For a given input string s this algorithm does the following steps:
We take two variables start and end to indicate the start and end of the window. The string between the start and end is our current substring. Initially both start and end point to the 0th index (1st character) of the string s, i.e. start = 0 and end = 0. Also create a result variable to store the required result.
Next we create a hashmap which helps us to efficiently check if the current substring contains any duplicate characters. Lets name it charIndexMap. Key to this hashmap is the current character and value of this hashmap is the position of the character represented by the hashmap key in the given string s.
In each iteration we check if the current character at end index is present in the charIndexMap or not.
If the character is not present, add it to the hashmap along with the index.
If the character is present in the map already, it means that the current character is a duplicate and we should not be considering the substring with this character while calculating the result. So, take the length of the substring from the start of the window until the previous character. If the current length is greater than the result, update the result. Also since we have found a duplicate character, we need to update the start index. Another important step here is to remove all characters from the previous window from our hashmap (since we have moved our window by updating the start variable). Finally add the current character to our hashmap along with its index.
How do we update the start variable once a duplicate character is found?
Remember along with storing the characters in hashmap, we also store the index of the character in the string as hashmap value. When we get a duplicate character during our iteration what does this value in hashmap mean? It simply means that the current duplicate character was earlier found at this index represented by the hashmap value (first occurrence). Using this info we discard all the characters before the first occurrence of the duplicate including the first occurrence (discard all characters from previous window). So our new start value will be start = map[current character] + 1.
Note: Character literals are represented by uint8 or rune datatype in go.
Lets see the working of the above algorithm with an example:
Consider s = "abcabcbb" is the given string. Initially start = 0 and end = 0 and our hashmap is empty as shown in the figure below. Also we initialize result = 0.

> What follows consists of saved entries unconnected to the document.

import Summits.QuantumFields.YangMills.Theorems.BalabanLadderNTClassicalShadowTwoValleyPerm
import HarnessLib

/-!
# Crux `NT` (stmt-QuantumFields-19353), stub `stub_refpkgT : RefPkgT`: THE CLASSICAL SHADOW, IV — the symmetric THREE-valley test:
# clause 3 prices a `ℤ₃`-broken ground state of a frustrated femto box by the third central moment of its valley densities

Helper file (`--supports stmt-QuantumFields-19353`) of the fleet lead prover of crux `NT` (unit `ym-spine-19353-p1`, GEN 14); sequel
of `…NTClassicalShadowTwoValley[Perm]` (p599572, p600244).

THE MECHANISM.  A symmetric TWO-valley ground state has a vanishing zero-temperature third cumulant (the limit law is the symmetric
two-point law), so clause 3 (E3-osc) does not see it.  The next case does: let a coordinate permutation `σ` fix the cube base and the
exterior `η`, and let `x, y = σ·x, z = σ·y` be three sites with `σ·z = x` (a `σ`-orbit of length three, e.g. `σ` the 3-cycle of the
spatial axes for an exterior depending on `x₀` only and isotropic in `x₁, x₂, x₃`).  Suppose the ground states of `η` form three valleys
permuted cyclically by `σ`, i.e. on `cubeMinimisers c b η` the three elementary symmetric functions of `(dens_x, dens_y, dens_z)` are
constants `e₁, e₂, e₃` (valley values `(a, b, c)`, `(b, c, a)`, `(c, a, b)`).  Then, whatever the zero-temperature mass split,

* §1 `kerE_perm_symm_fun`, `kerE_dens_mul_perm_symm` — the kernel symmetries supplied by `σ` (one- and two-point);
* §2 **`tendsto_kerK3_of_threeValley`** — `kerK3^η_β(x, y, z) → e₃ − e₁e₂/3 + 2(e₁/3)³ = (a − m)(b − m)(c − m)`, `m = (a+b+c)/3`
  (`tendsto_kerE_dens_of_threeValley`: `kerE(dens_x) → e₁/3`; `tendsto_kerE_dens_mul_of_threeValley`: `kerE(dens_x dens_y) → e₂/3`);
* §3 **`cum3_le_of_e3osc_threeValley`** — clause 3 (registered shape, `a → 0`, `ℓ > 0`, constant `C₃`) forces
  **`|e₃ − e₁e₂/3 + 2(e₁/3)³| ≤ C₃ / min(d_x,d_y,d_z)⁴ / (1 + min(‖y−x‖, ‖z−y‖, ‖z−x‖))⁸`**: a `ℤ₃`-broken ground state with valley
  densities `a, b, c` at mutual separation `n` and depth `d` COSTS `|(a−m)(b−m)(c−m)|·d⁴(1+n)⁸` units of `C₃`.

HONEST FRAMING.  Consequences of the registered clauses at fixed lattice geometry as `β → ∞`; necessary conditions on instances; nothing
here asserts that a three-valley exterior exists; no floor, not AF, not NT, not the seam, not the gap; not Clay.
-/

set_option autoImplicit false

noncomputable section

open MeasureTheory Filter Topology
open Literature.MathematicalPhysics.QuantumFieldTheory Literature.MathematicalPhysics.QuantumLattice
open Literature.Probability.LatticeModels
open Summit.QuantumFields.YangMills.Cruxes.OSLegsFromFemtoAndGap.DlrCollarTransfer
open Summit.QuantumFields.YangMills.Cruxes.UVSeamRec.BoundaryLawPenetration
open Summit.QuantumFields.YangMills.Theorems.OSLegsFromFemtoAndGap.StubLower (integrable_of_continuous_compact)

namespace Summit.QuantumFields.YangMills.Cruxes.NT.ClassicalShadow

variable {G : Type} [Group G] [TopologicalSpace G] [IsTopologicalGroup G] [CompactSpace G]
  [MeasurableSpace G] [BorelSpace G] (r : LatticeRep G)

/-! ## §1 Kernel symmetries supplied by a coordinate permutation -/

/-- If `σ` fixes the cube base and the exterior then `kerE^η_β(F ∘ σ) = kerE^η_β(F)` for every observable `F`. [folklore] -/
theorem kerE_perm_symm_fun (σ : Equiv.Perm (Fin 4)) (β : ℝ) {c : Fin 4 → ℤ} (hc : sitePerm σ c = c) (b : ℕ)
    {η : LGConfig 4 G} (hη : relabelConfig (edgePerm σ) η = η) (F : LGConfig 4 G → ℝ) :
    kerE G r β c b η (F ∘ relabelConfig (edgePerm σ)) = kerE G r β c b η F := by
  have h := Summit.QuantumFields.YangMills.Cruxes.NT.BoundaryLaw.kerE_perm G r σ β c b η F
  rw [hc, hη] at h
  exact h.symm

/-- Two-point kernel symmetry: `kerE^η_β(dens_{σx}·dens_{σy}) = kerE^η_β(dens_x·dens_y)`. [folklore] -/
theorem kerE_dens_mul_perm_symm (σ : Equiv.Perm (Fin 4)) (β : ℝ) {c : Fin 4 → ℤ} (hc : sitePerm σ c = c) (b : ℕ)
    {η : LGConfig 4 G} (hη : relabelConfig (edgePerm σ) η = η) (x y : Fin 4 → ℤ) :
    kerE G r β c b η (fun U => dens G r (sitePerm σ x) U * dens G r (sitePerm σ y) U) =
      kerE G r β c b η (fun U => dens G r x U * dens G r y U) := by
  rw [← kerE_perm_symm_fun r σ β hc b hη (fun U => dens G r (sitePerm σ x) U * dens G r (sitePerm σ y) U)]
  congr 1
  funext U
  simp only [Function.comp_apply, dens_perm]

/-! ## §2 Zero-temperature kernel means of a symmetric three-valley exterior -/

section ThreeValley

variable (c : Fin 4 → ℤ) (b : ℕ) (η : LGConfig 4 G) {x y z : Fin 4 → ℤ} {e₁ e₂ e₃ : ℝ}

/-- Linearity: `kerE(F₁ + F₂ + F₃) = kerE F₁ + kerE F₂ + kerE F₃` for continuous observables. [folklore] -/
theorem kerE_add_three (β : ℝ) {F₁ F₂ F₃ : LGConfig 4 G → ℝ} (h₁ : Continuous F₁) (h₂ : Continuous F₂) (h₃ : Continuous F₃) :
    kerE G r β c b η (fun U => F₁ U + F₂ U + F₃ U) = kerE G r β c b η F₁ + kerE G r β c b η F₂ + kerE G r β c b η F₃ := by
  haveI : SecondCountableTopology G := (Continuous.isClosedEmbedding r.continuous r.injective).isEmbedding.secondCountableTopology
  haveI := isProbabilityMeasure_ymSpecification r.ρ r.continuous β (cubeEdges c b) η
  unfold kerE
  have i₁ : Integrable F₁ (ymSpecification r.ρ β (cubeEdges c b) η) := integrable_of_continuous_compact h₁
  have i₂ : Integrable F₂ (ymSpecification r.ρ β (cubeEdges c b) η) := integrable_of_continuous_compact h₂
  have i₃ : Integrable F₃ (ymSpecification r.ρ β (cubeEdges c b) η) := integrable_of_continuous_compact h₃
  have i₁₂ : Integrable (fun U => F₁ U + F₂ U) (ymSpecification r.ρ β (cubeEdges c b) η) := i₁.add i₂
  rw [integral_add i₁₂ i₃, integral_add i₁ i₂]

/-- **One-point mean of a symmetric three-valley exterior**: `kerE^η_β(dens_x) → e₁/3`. [folklore] -/
theorem tendsto_kerE_dens_of_threeValley
    (he₁ : ∀ ζ ∈ cubeMinimisers G r c b η, dens G r x (glueWith (cubeEdges c b) ζ η) + dens G r y (glueWith (cubeEdges c b) ζ η) +
      dens G r z (glueWith (cubeEdges c b) ζ η) = e₁)
    (hxy : ∀ β : ℝ, kerE G r β c b η (dens G r x) = kerE G r β c b η (dens G r y))
    (hxz : ∀ β : ℝ, kerE G r β c b η (dens G r x) = kerE G r β c b η (dens G r z)) :
    Tendsto (fun β : ℝ => kerE G r β c b η (dens G r x)) atTop (𝓝 (e₁ / 3)) := by
  have h : Tendsto (fun β : ℝ => kerE G r β c b η (fun U => dens G r x U + dens G r y U + dens G r z U)) atTop (𝓝 e₁) :=
    tendsto_kerE_of_eq_on_cubeMinimisers r c b η
      (((continuous_dens r x).add (continuous_dens r y)).add (continuous_dens r z)) he₁
  have e : ∀ β : ℝ, kerE G r β c b η (dens G r x) =
      kerE G r β c b η (fun U => dens G r x U + dens G r y U + dens G r z U) / 3 := fun β => by
    rw [kerE_add_three r c b η β (continuous_dens r x) (continuous_dens r y) (continuous_dens r z), ← hxy β, ← hxz β]; ring
  simp_rw [e]
  exact h.div_const 3

/-- **Two-point mean of a symmetric three-valley exterior**: `kerE^η_β(dens_x·dens_y) → e₂/3`. [folklore] -/
theorem tendsto_kerE_dens_mul_of_threeValley
    (he₂ : ∀ ζ ∈ cubeMinimisers G r c b η,
      dens G r x (glueWith (cubeEdges c b) ζ η) * dens G r y (glueWith (cubeEdges c b) ζ η) +
        dens G r y (glueWith (cubeEdges c b) ζ η) * dens G r z (glueWith (cubeEdges c b) ζ η) +
        dens G r z (glueWith (cubeEdges c b) ζ η) * dens G r x (glueWith (cubeEdges c b) ζ η) = e₂)
    (hxy_yz : ∀ β : ℝ, kerE G r β c b η (fun U => dens G r x U * dens G r y U) = kerE G r β c b η (fun U => dens G r y U * dens G r z U))
    (hxy_zx : ∀ β : ℝ, kerE G r β c b η (fun U => dens G r x U * dens G r y U) = kerE G r β c b η (fun U => dens G r z U * dens G r x U)) :
    Tendsto (fun β : ℝ => kerE G r β c b η (fun U => dens G r x U * dens G r y U)) atTop (𝓝 (e₂ / 3)) := by
  have hc1 : Continuous fun U => dens G r x U * dens G r y U := (continuous_dens r x).mul (continuous_dens r y)
  have hc2 : Continuous fun U => dens G r y U * dens G r z U := (continuous_dens r y).mul (continuous_dens r z)
  have hc3 : Continuous fun U => dens G r z U * dens G r x U := (continuous_dens r z).mul (continuous_dens r x)
  have h : Tendsto (fun β : ℝ => kerE G r β c b η
      (fun U => dens G r x U * dens G r y U + dens G r y U * dens G r z U + dens G r z U * dens G r x U)) atTop (𝓝 e₂) :=
    tendsto_kerE_of_eq_on_cubeMinimisers r c b η ((hc1.add hc2).add hc3) he₂
  have e : ∀ β : ℝ, kerE G r β c b η (fun U => dens G r x U * dens G r y U) =
      kerE G r β c b η (fun U => dens G r x U * dens G r y U + dens G r y U * dens G r z U + dens G r z U * dens G r x U) / 3 :=
    fun β => by rw [kerE_add_three r c b η β hc1 hc2 hc3, ← hxy_yz β, ← hxy_zx β]; ring
  simp_rw [e]
  exact h.div_const 3

/-- **The conditional third cumulant of a symmetric three-valley exterior**:
`kerK3^η_β(x, y, z) → e₃ − e₁e₂/3 + 2(e₁/3)³` (`= (a−m)(b−m)(c−m)` for valley densities `a, b, c` with mean `m`). [folklore] -/
theorem tendsto_kerK3_of_threeValley
    (he₁ : ∀ ζ ∈ cubeMinimisers G r c b η, dens G r x (glueWith (cubeEdges c b) ζ η) + dens G r y (glueWith (cubeEdges c b) ζ η) +
      dens G r z (glueWith (cubeEdges c b) ζ η) = e₁)
    (he₂ : ∀ ζ ∈ cubeMinimisers G r c b η,
      dens G r x (glueWith (cubeEdges c b) ζ η) * dens G r y (glueWith (cubeEdges c b) ζ η) +
        dens G r y (glueWith (cubeEdges c b) ζ η) * dens G r z (glueWith (cubeEdges c b) ζ η) +
        dens G r z (glueWith (cubeEdges c b) ζ η) * dens G r x (glueWith (cubeEdges c b) ζ η) = e₂)
    (he₃ : ∀ ζ ∈ cubeMinimisers G r c b η,
      dens G r x (glueWith (cubeEdges c b) ζ η) * dens G r y (glueWith (cubeEdges c b) ζ η) *
        dens G r z (glueWith (cubeEdges c b) ζ η) = e₃)
    (hxy : ∀ β : ℝ, kerE G r β c b η (dens G r x) = kerE G r β c b η (dens G r y))
    (hxz : ∀ β : ℝ, kerE G r β c b η (dens G r x) = kerE G r β c b η (dens G r z))
    (hxy_yz : ∀ β : ℝ, kerE G r β c b η (fun U => dens G r x U * dens G r y U) = kerE G r β c b η (fun U => dens G r y U * dens G r z U))
    (hxy_zx : ∀ β : ℝ, kerE G r β c b η (fun U => dens G r x U * dens G r y U) = kerE G r β c b η (fun U => dens G r z U * dens G r x U)) :
    Tendsto (fun β : ℝ => kerK3 G r β c b η x y z) atTop (𝓝 (e₃ - e₁ * e₂ / 3 + 2 * (e₁ / 3) ^ 3)) := by
  have h3 : Tendsto (fun β : ℝ => kerE G r β c b η (fun U => dens G r x U * dens G r y U * dens G r z U)) atTop (𝓝 e₃) :=
    tendsto_kerE_of_eq_on_cubeMinimisers r c b η
      (((continuous_dens r x).mul (continuous_dens r y)).mul (continuous_dens r z)) he₃
  have hX := tendsto_kerE_dens_of_threeValley r c b η he₁ hxy hxz
  have hY : Tendsto (fun β : ℝ => kerE G r β c b η (dens G r y)) atTop (𝓝 (e₁ / 3)) := hX.congr' (Eventually.of_forall hxy)
  have hZ : Tendsto (fun β : ℝ => kerE G r β c b η (dens G r z)) atTop (𝓝 (e₁ / 3)) := hX.congr' (Eventually.of_forall hxz)
  have hXY := tendsto_kerE_dens_mul_of_threeValley r c b η he₂ hxy_yz hxy_zx
  have hYZ : Tendsto (fun β : ℝ => kerE G r β c b η (fun U => dens G r y U * dens G r z U)) atTop (𝓝 (e₂ / 3)) :=
    hXY.congr' (Eventually.of_forall hxy_yz)
  have hXZ : Tendsto (fun β : ℝ => kerE G r β c b η (fun U => dens G r x U * dens G r z U)) atTop (𝓝 (e₂ / 3)) := by
    refine hXY.congr' (Eventually.of_forall fun β => ?_)
    rw [hxy_zx β]
    congr 1; funext U; ring
  have h := (((h3.sub (hX.mul hYZ)).sub (hY.mul hXZ)).sub (hZ.mul hXY)).add ((hX.mul hY).mul hZ |>.const_mul 2)
  have e : e₃ - e₁ / 3 * (e₂ / 3) - e₁ / 3 * (e₂ / 3) - e₁ / 3 * (e₂ / 3) + 2 * (e₁ / 3 * (e₁ / 3) * (e₁ / 3)) =
      e₃ - e₁ * e₂ / 3 + 2 * (e₁ / 3) ^ 3 := by ring
  rw [e] at h
  refine h.congr' (Eventually.of_forall fun β => ?_)
  simp only [kerK3]

/-- The limit in valley coordinates: `e₃ − e₁e₂/3 + 2(e₁/3)³ = (a − m)(b − m)(c − m)`, `m = (a+b+c)/3`. [folklore] -/
theorem threeValley_cumulant_eq (a' b' c' : ℝ) :
    a' * b' * c' - (a' + b' + c') * (a' * b' + b' * c' + c' * a') / 3 + 2 * ((a' + b' + c') / 3) ^ 3 =
      (a' - (a' + b' + c') / 3) * (b' - (a' + b' + c') / 3) * (c' - (a' + b' + c') / 3) := by
  ring

end ThreeValley

/-! ## §3 The price: clause 3 against the valley third moment -/

section Price

variable (a : ℝ → ℝ)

Now we check if s[end] = 'a' is present in our hashmap. Obviously 'a' is not present in hashmap, so we add 'a' as hashmap key and 0 as hashmap value indicating 'a' is found at 0th position in string (index based position). Same is shown in figure below:
Next we increment end pointer.
Again check if s[end] = 'b' is present in map. As 'b' is not present we add it to hashmap as shown in diagram below.

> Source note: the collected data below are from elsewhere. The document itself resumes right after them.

import Mathlib
import HarnessLib.Audit
import Summits.PneNP.PneNP.Theorems.PstarChordReadPrivSwitch
import Summits.PneNP.PneNP.Theorems.PstarChordReadRestrictVar

/-!
# Fully coupled chords: the second reader is the NOR of the two private directions, and that kills (memo g21 §16, steps 4–5)

FRONTIER range-avoidance ladder, rung F-N3, ROUND 24 (cell `pnp-ideate`, prover-2 memo `g21/O1-CHORD-READ-g21.md` §16 (the general two-chord
theorem, FULL–FULL branch); typed target `PstarCoreBoundTargets.TerminalPeelable` (p646951); restricted-model proof complexity — nothing here bears
on `P` versus `NP`).

Setting (type `(1,0)`, after `PstarChordReadPrivSwitch`): two distinct non-parallel slice-generic chords `cᵢ, cⱼ` with outside gates `gᵢ = (vᵢ, zᵢ)`,
`gⱼ = (vⱼ, zⱼ)` in `G₁`, `Γ₂` blind to both AND pairs and to `vᵢ, vⱼ`, and the FULL relations `mv₂ zᵢ ≡ ¬ live₁(vⱼ)`, `mv₂ zⱼ ≡ ¬ live₁(vᵢ)`
(`live₁(v) = mv₁ v`: the private `v` currently moves `Γ₁`).  This is the complete-bipartite coupling of the two chords' switches — the residual the
affine theorem could not touch.  It dies:

* `gval₂_ne_of_mv` — pointwise free lunch: an outside variable moving `Γ₁` and not `Γ₂` at a solution makes `Γ₂` fail there;
* `ne_of_live` — on the slice `co-private(cᵢ) = 0`, wherever `vⱼ` is live, `Γ₂` fails (free lunch with transport: `mv zᵢ = (1,0)` at the
  `vᵢ`-toggle point);  `formula_on_slice` — hence on that slice `Γ₂ = b₂ ⟺ both privates are DEAD` (flip `zⱼ` where `vⱼ` is dead);
* `formula` — **`Γ₂ ≡ ¬b₂ ⊕ NOR(live₁(vᵢ), live₁(vⱼ))` EVERYWHERE**: restrict the partners `Z` of `vᵢ, vⱼ` to the values of any point
  (`PstarChordReadRestrictVar.restrictL`); the restricted `Γ₂` is constant on the slices of `cᵢ` and of `cⱼ`, hence chord-local at both (slice lemma),
  hence identically `false` (`gval_eq_false_of_two_chordLocal`) — `Γ₂` depends on the `Z`-coordinates only;
* `false_of_full` — **the kill**: every (M0) witness lies in a both-dead `Z`-fibre, where `Γ₂ ≡ b₂`, so (T3) makes the restricted `Γ₁` miss `b₁` on
  `Sol(J₀)`; by `gSat` it is constant — but it equals `b₁` at the witness.

Genericity used: `SliceGeneric` at `cᵢ` and at `cⱼ`.  No realisability hypotheses; no Assumption A.
-/

set_option linter.dupNamespace false -- `Summit.PneNP.PneNP.…`: summit = sub-problem name (D-0017 single-conjunct layout)

open Finset Literature.Computability.Complexity
open scoped symmDiff
open Summit.PneNP.PneNP.Theorems.PstarFibrePolys (bit bit_injective)
open Summit.PneNP.PneNP.Theorems.PstarTyped (Typed)
open Summit.PneNP.PneNP.Theorems.PstarSALevel (varSet bdry BoundaryExpanding SimpleOverlap)
open Summit.PneNP.PneNP.Theorems.PstarGapPeeling (not_mem_varSet_of_private)
open Summit.PneNP.PneNP.Theorems.PstarCentreFree (vars_mem_varSet)
open Summit.PneNP.PneNP.Theorems.PstarGapOneAll (gval)
open Summit.PneNP.PneNP.Theorems.PstarGConstraint (bit_gval gval_update_of_forall_ne)
open Summit.PneNP.PneNP.Theorems.PstarChordRepair (IsChord)
open Summit.PneNP.PneNP.Theorems.PstarCoreBoundTargets (Terminal)
open Summit.PneNP.PneNP.Theorems.PstarGSat (gSat)
open Summit.PneNP.PneNP.Theorems.PstarChordReadSwitch (solves_update_of_outside gval_eq_false_of_two_chordLocal)
open Summit.PneNP.PneNP.Theorems.PstarChordReadLemma (ChordLocal SliceGeneric chordLocal_of_fail_slice)
open Summit.PneNP.PneNP.Theorems.PstarChordReadGates (sliceGeneric_mono exists_two_slices)
open Summit.PneNP.PneNP.Theorems.PstarChordReadFlip
open Summit.PneNP.PneNP.Theorems.PstarChordReadOutside
open Summit.PneNP.PneNP.Theorems.PstarChordReadOutsideClean
open Summit.PneNP.PneNP.Theorems.PstarChordReadRestrictVar

namespace Summit.PneNP.PneNP.Theorems.PstarChordReadNor

variable {n m : ℕ}

/-! ## Linear forms and fibre lists -/
section Fibre

variable (I : LocalMap 4 n m)

/-- A linear G-constraint depends only on its variables. -/
theorem gval_lin_congr (P : Finset (Fin n)) {x x' : Fin n → Bool} (h : ∀ u ∈ P, x u = x' u) : gval I P ∅ x = gval I P ∅ x' := by
  apply bit_injective
  rw [bit_gval, bit_gval, sum_empty, sum_empty]
  exact congrArg (· + 0) (sum_congr rfl fun u hu => by rw [h u hu])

Increment the end pointer, s[end] = 'c', and since it is not in map we add it to our hashmap.
Increment end again. Now s[end] = 'a'.
Now s[end]='a' is present in map, which means it is a duplicate character. Since we are looking only for substrings without repeating characters, we cannot consider the current substring "abca" for our result, so our valid substring is only till the previous character, i.e "abc".
Since we have found a duplicate the next step is to update result. result = max(result , length of substring from index 0 to 2) = max(result , length of substring "abc") = max (3,3) = 3.

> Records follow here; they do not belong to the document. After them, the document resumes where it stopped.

/-- The smallest configuration already forces `C ≥ x_c · 2^θ ≈ 0.379 · 2^θ`: at `z = 0`, `r = 1`,
`R = 2`, `u = (2,0)` the single step `(2,0) → (1,0)` is an annular bridge of mass `x_c`
(corner entries give `2 x_c`, the largest mass found numerically, §D; that family only yields `C ≥ 2x_c`). [folklore] -/
theorem const_ge_of_bound {θ C : ℝ}
    (h : ∀ (z : ℂ) (r R : ℝ), 1 ≤ r → r < R → ∀ u : Site 2, R ≤ dist (Site.toComplex u) z →
      ∀ N : ℕ, annMass z r R u N ≤ C * (r / R) ^ θ) :
    SAW.criticalFugacity * 2 ^ θ ≤ C := by
  have hu : (2 : ℝ) ≤ dist (Site.toComplex (ax 2)) 0 := by rw [dist_ax_zero]; norm_num
  have h1 := h 0 1 2 le_rfl (by norm_num) (ax 2) hu 1
  have h2 : SAW.criticalFugacity ^ 1 ≤ annMass 0 1 2 (ax 2) 1 :=
    pow_le_annMass le_rfl ω₁'_mem (fun i hi0 hi1 => absurd hi1 (by omega))
      (by
        show dist (Site.toComplex (ax 2 + ax (-1))) 0 ≤ 1
        rw [ax_add, dist_ax_zero]; norm_num)
  rw [pow_one] at h2
  have h3 : SAW.criticalFugacity ≤ C * (1 / 2) ^ θ := h2.trans h1
  have h4 : (0 : ℝ) < 2 ^ θ := Real.rpow_pos_of_pos two_pos θ
  have h5 : (1 / 2 : ℝ) ^ θ * 2 ^ θ = 1 := by
    rw [← Real.mul_rpow (by norm_num) (by norm_num)]; norm_num
  calc SAW.criticalFugacity * 2 ^ θ ≤ C * (1 / 2) ^ θ * 2 ^ θ :=
        mul_le_mul_of_nonneg_right h3 h4.le
    _ = C := by rw [mul_assoc, h5, mul_one]

/-! ### §G Translation covariance (reduction to `z ∈ [0,1)²` for provers) -/

/-- `toComplex` is additive. [folklore] -/
theorem toComplex_add (x y : Site 2) :
    Site.toComplex (x + y) = Site.toComplex x + Site.toComplex y := by
  apply Complex.ext <;> simp [Site.toComplex]

/-- Translating the centre and the start by the same lattice vector does not change the annular mass;
so in the crux one may assume `z ∈ [0,1)²` (or `u = 0`). [folklore] -/
theorem annMass_translate (z : ℂ) (r R : ℝ) (u v : Site 2) (N : ℕ) :
    annMass (z + Site.toComplex v) r R (u + v) N = annMass z r R u N := by
  unfold annMass
  refine Finset.sum_congr rfl fun n _ => ?_
  have key : ∀ (ω : ℕ → Site 2) (i : ℕ),
      dist (Site.toComplex (u + v + ω i)) (z + Site.toComplex v) = dist (Site.toComplex (u + ω i)) z := by
    intro ω i
    rw [show u + v + ω i = (u + ω i) + v by abel, toComplex_add, dist_add_right]
  simp only [key]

Also since the current character is a duplicate, we need to update out start pointer. We update start as start = first occurrence of duplicate + 1. We can get the first occurrence of duplicate from our hashmap. So start = map['a'] + 1 = 0+1 = 1.
Next, remove all the characters before our new start index and previous start index from hashmap (in this case our previous start index was 0 and new start index which we calculated a just before this step is 1) since they are no longer in our new window, so we remove 'a' from hashmap.
Add the current character 'a' to map along with its index to hashmap. Now our diagram looks as shown below:
Increment end pointer, s[end] = 'b'.